So yeah, there’s not a right answer but obviously you want to establish some sort of baseline. Then again if they already know who you are, if they’re already familiar with Jake Howard or they already know who John McIntyre is because of maybe it’s interviews I’ve been on or different things like that. There’s not so much … so in an … someone has to take the time to understand what … like what’s the current state of the relationship between the prospect and the business and what’s going to make them move then towards the point where they’re buying. So if they’re cold you don’t want to pitch them [inaudible 00:18:37] fairly warm or if they’re hot even yeah sure. I mean tell them about the products straight away. But it’s that kind of … does that make sense?

Jake Hower: Yeah it does, it does. The question I really had about it which is just certainly makes me wonder you’re talking earlier about the fact that you’re trying to warm up somebody but people come in or warm up and cool down at different stages. So, is there a way in which you can keep an auto responder funnel going that’s going to capture as many people at the right time as possible?

John McIntyre: You mean like if you don’t put a pitch in every email you’re not going to get everyone is that what you mean?

Jake Hower: Yes, and then on the flip side if you’re pitching too early maybe you’re not going to get someone as well. It’s like maybe how do you not … how do you keep as many people onsite as possible?

John McIntyre: I would … well I think part of it is understanding the type of prospect. So the people who buy straight away, they’re probably going to buy later. There’s a fairly good chance if they’re ready to buy at the first email I’m sure they’re probably ready to buy in the third or fourth email. Conversely though the people who would be ready to buy in the third or fourth can be extremely pissed off when you try and sell them in the first email. So, there’s more at stake when you pitch too early than if you pitch too late.

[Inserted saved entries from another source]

import Summits.QuantumFields.BalabanUV.T4Continuum.Support.ShellMeasureCommutatorGradient

/-!
# `T4Continuum.ShellMeasureCommutatorGradientLocal` — WALL §2 (a) item (P4), THE ∇-PART (row S65 f3, file 4): THE
# BOUND WITH LOCALISED HYPOTHESES — `|B| ≤ a` and `|∇^η_{U₀}B| ≤ G` are read ONLY on two explicit finite site sets
# around the bond, as the multi-grid (98) packaging needs (row S65 holder leaf-02-g8's request, journal l.15673), and
# the constant improves to `144(d − 1)` (cell `pub-balaban`, sub-cell `t4`, NE7c (node U5b); unit
# `b2b-balaban-t4-ne7c-formalise-leaf-05` gen 7; ADDITIVE — imports file 3 `ShellMeasureCommutatorGradient` ONLY;
# [folklore]; 2 DATA defs (the two site sets), 0 sorry)

HONEST FRAMING.  Finite four-torus programme, rung (B)+1 only — NOT infinite volume, NOT a mass gap, NOT the Clay
problem, NOT summit progress; (B), `BetaPertHyp`, (B^μ) are not consumed.  NE7c (`T4IndicatorShell.ShellWeightBound`)
is NOT PRINTED and NOT PROVED; «NE7c ⇐ the named binders» (WALL `t4/b2b-balaban-t4-ne7c-p1/WALL-NE7c-P1.md` §2).
ELEMENTARY covariant lattice calculus ([folklore]) over the b08 lineage's KERNEL modules (`B8Eq151V2Divergence`: the
EXACT identities (1.50) `eq150`, (1.52) `eq152`, `pdiv_brk0`, the transport identity `covDeriv_eq_neg_conjR_covDerivFwd`);
[Balaban1985Variational] (B11) p. 284 (39) and p. 292 (91)–(96) are LOCATORS for the SHAPE only — the paper is under
adjudication (ABSOLUTE RULE), nothing printed is asserted or cited as a fact; no `def … : Prop` is minted.  HONEST
DEPENDENCY (cell): continuum YM on T⁴ ⇐ BetaPertH ∧ nine spine estimates (0/9 proved); BetaPertH ⇐ (D1) ∧ (D4) ∧
CAP+tail; G-an2-4 gates asym, D1 and NE2/3/4.

WHY THIS FILE (leaf-02-g8, l.15673).  File 3 `ShellMeasureCommutatorGradient.norm_sum_dcub_bump_le` states the bound
`176(d−1)·|w|·‖τ‖·a·G·‖X‖` under b08's GLOBAL hypothesis shapes `∀ x μ, ‖B x μ‖ ≤ a`, `∀ x κ τ, ‖(D^η_{U₀,κ}B_τ)(x)‖ ≤ G`.
At the live levels the weights vary across `Ω_j`; the multi-grid constant is scale-free exactly because each bond's
gradient is bounded by the field's size NEAR that bond — and the localised statement is NOT a corollary of the global
one (a field truncated to a neighbourhood violates a global ∇-bound at the truncation boundary by `η⁻¹|B|`, the very
factor being avoided).  So the chain is RE-PROVED here reading the hypotheses only on
* `baseSites y := {y} ∪ {y − e_ν : ν}` — the base points of the star plaquettes, where (1.50)'s `(D_μB_ν)(x)`,
  `(D_νB_μ)(x)` and (1.52)'s transported `(D*_νB)(y) = −R(…)(D_νB)(y − e_ν)` are read (hypothesis `hG`);
* `nbhdSites y κ := {y, y + e_κ} ∪ ⋃_ν {y + e_ν, y − e_ν, y − e_ν + e_κ}` — the sites carrying the bonds of the `2(d − 1)`
  star plaquettes and the forward points of the `η(D_μB_ν)(x) = R(…)B_ν(x + e_μ) − B_ν(x)` rewritings (hypothesis `hB`).
The background stays `U1`-valued everywhere (it is the background).  ROUTE (better constant than file 3's detour through
`V₂ − (Σᵢxᵢ)²`): `D^{η*}{…} = D^{η*}(2[B_μ, B_ν]) + D^{η*}({…} − 2[B_μ, B_ν])`; the first by the EXACT `pdiv_brk0` + (1.52)
with local bounds (`16(d−1)aG`), the second CRUDELY — `|{…} − 2[B_μ, B_ν]| ≤ 16ηaG` per plaquette from the EXACT (1.50)
(the five η-carrying commutators: «we use these factors to cancel η⁻¹») and `|D^{η*}_νF(x)| ≤ η⁻¹(|F(x − e_ν)| + |F(x)|)`
(`32(d−1)aG`) — so `|D^{η*}{…}| ≤ 48(d−1)aG` and the theorem's constant is `48(d−1) + 96(d−1) = 144(d−1)`.

WHAT THIS FILE PROVES (kernel):
* §1 the two site sets with membership lemmas; §2 pointwise bounds — `norm_plaqCovDeriv_le_at` (`2G`), `norm_dbrk_le_at`
  (`24ah`), `norm_brk_sub_brk0_le_at` (`16ηaG`), `norm_covDeriv_adR_le_at` (`8aG`, b08's (1.52) argument with point
  hypotheses), `norm_covDeriv_le_crude_at`; §3 **`norm_pdiv_brk_le_local`** (`48(d−1)aG`) and **THE THEOREM
  `norm_sum_dcub_bump_le_local`**: `0 < η`, `U1`-valued `U₀`, `hB` on `nbhdSites y κ`, `hG` on `baseSites y`, τ tracial,
  `plaqStar y κ ⊆ Pl ⊆ increasing` ⟹ `‖Σ_{p∈Pl} dcub w τ η U₀ B (bump y κ X) p‖ ≤ 144(d − 1)·‖w‖·‖τ‖·a·G·‖X‖`; derivative
  form `hasDerivAt_sum_cub_bump_norm_le_local`.
NOT HERE: the finite-volume packaging ∕ `δ_bT = locGrad T B b` (S65 f5, leaf-02-g8), `ord₃` (S65 f4), HD-dressing (S66), [dict].
-/

noncomputable section

open scoped BigOperators
open NormedSpace Finset

namespace Summit.QuantumFields.BalabanUV.T4Continuum.ShellMeasureCommutatorGradientLocal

What I think another thing is that a lot of people about the sale as a one-off event. What people really need to do, what people need to do is they need to think about this as an ongoing relationship. So that first sale is just a first step, because this person if you connect with them on an intimate basis and they like you and they trust you they’re going to be buying from you for the next 12 months or for the next five years or for the next ten years. That’s … I think that’s the secret to long term business growth. These one off, these one hit wonders they’re leaving, it’s a huge amount of money on the table.

There’s a reason why guys like Jay Abraham tell people that the revenue and the business growth a large amount of it comes from the customer list. The people that you’ve already sold things to, not the new people.

Jake Hower: Yeah, yeah. I apologize John, I’m sort of pulling my thoughts together as we’re going through this.

John McIntyre: That’s all right.

Jake Hower: I think what I’m … I guess one way you could probably do it is of course design the auto responders for the different funnels or the different products you’re looking to sell and I guess the … you could almost have and correct me if I’m wrong potentially you could have a master auto responder sequence and then direct people into a more relevant sequences as you’re going through that master sequence?

John McIntyre: Right, you could do that with Aweber or Office AutoPilot is one that a lot of people rave about, which is yeah … you might have the master you know the main list which is about weight loss and then you have let’s say in one email, email three, you send people to a video on YouTube about the raw food diet. What you can do with that email software is every person who clicks that link to learn more about the raw food diet is you can put them on a secondary list. Then when it comes time in the future if you’re maybe you have a product that you’re releasing in the raw food market or maybe you’re promoting someone else’s product instead of sending it to the master list and pissing off all the people that aren’t interested in the raw food diet you can just look at the people who clicked on that link. Because everyone who clicked on that link has essentially put up their hand and said I’m interested in raw food, click that.

It’s the same if they buy products. Maybe you have a product that you sell and it’s a raw food diet, like you have a generic weight loss list so everyone is on that list, men, women they’re all just interested in getting healthier and losing weight but you have a raw food product that you’re trying to sell. Then what happens is every person who buys that product goes onto a secondary list and you know that everyone on that list is interested in raw food because they’ve spent money on them. If you have a … you know send out another offer or another product or another something like that on raw food you would send it to the raw food list not the master list.

Jake Hower: Yeah, cool. Makes a lot of sense. Let’s then … let’s get to the actual part for our listeners. I’m a good example here. I don’t have an auto responder sequence. Let’s say I’m selling … I’m selling myself … I’m selling a four week master class course for helping people create a video system. How do I go about setting up my auto responder?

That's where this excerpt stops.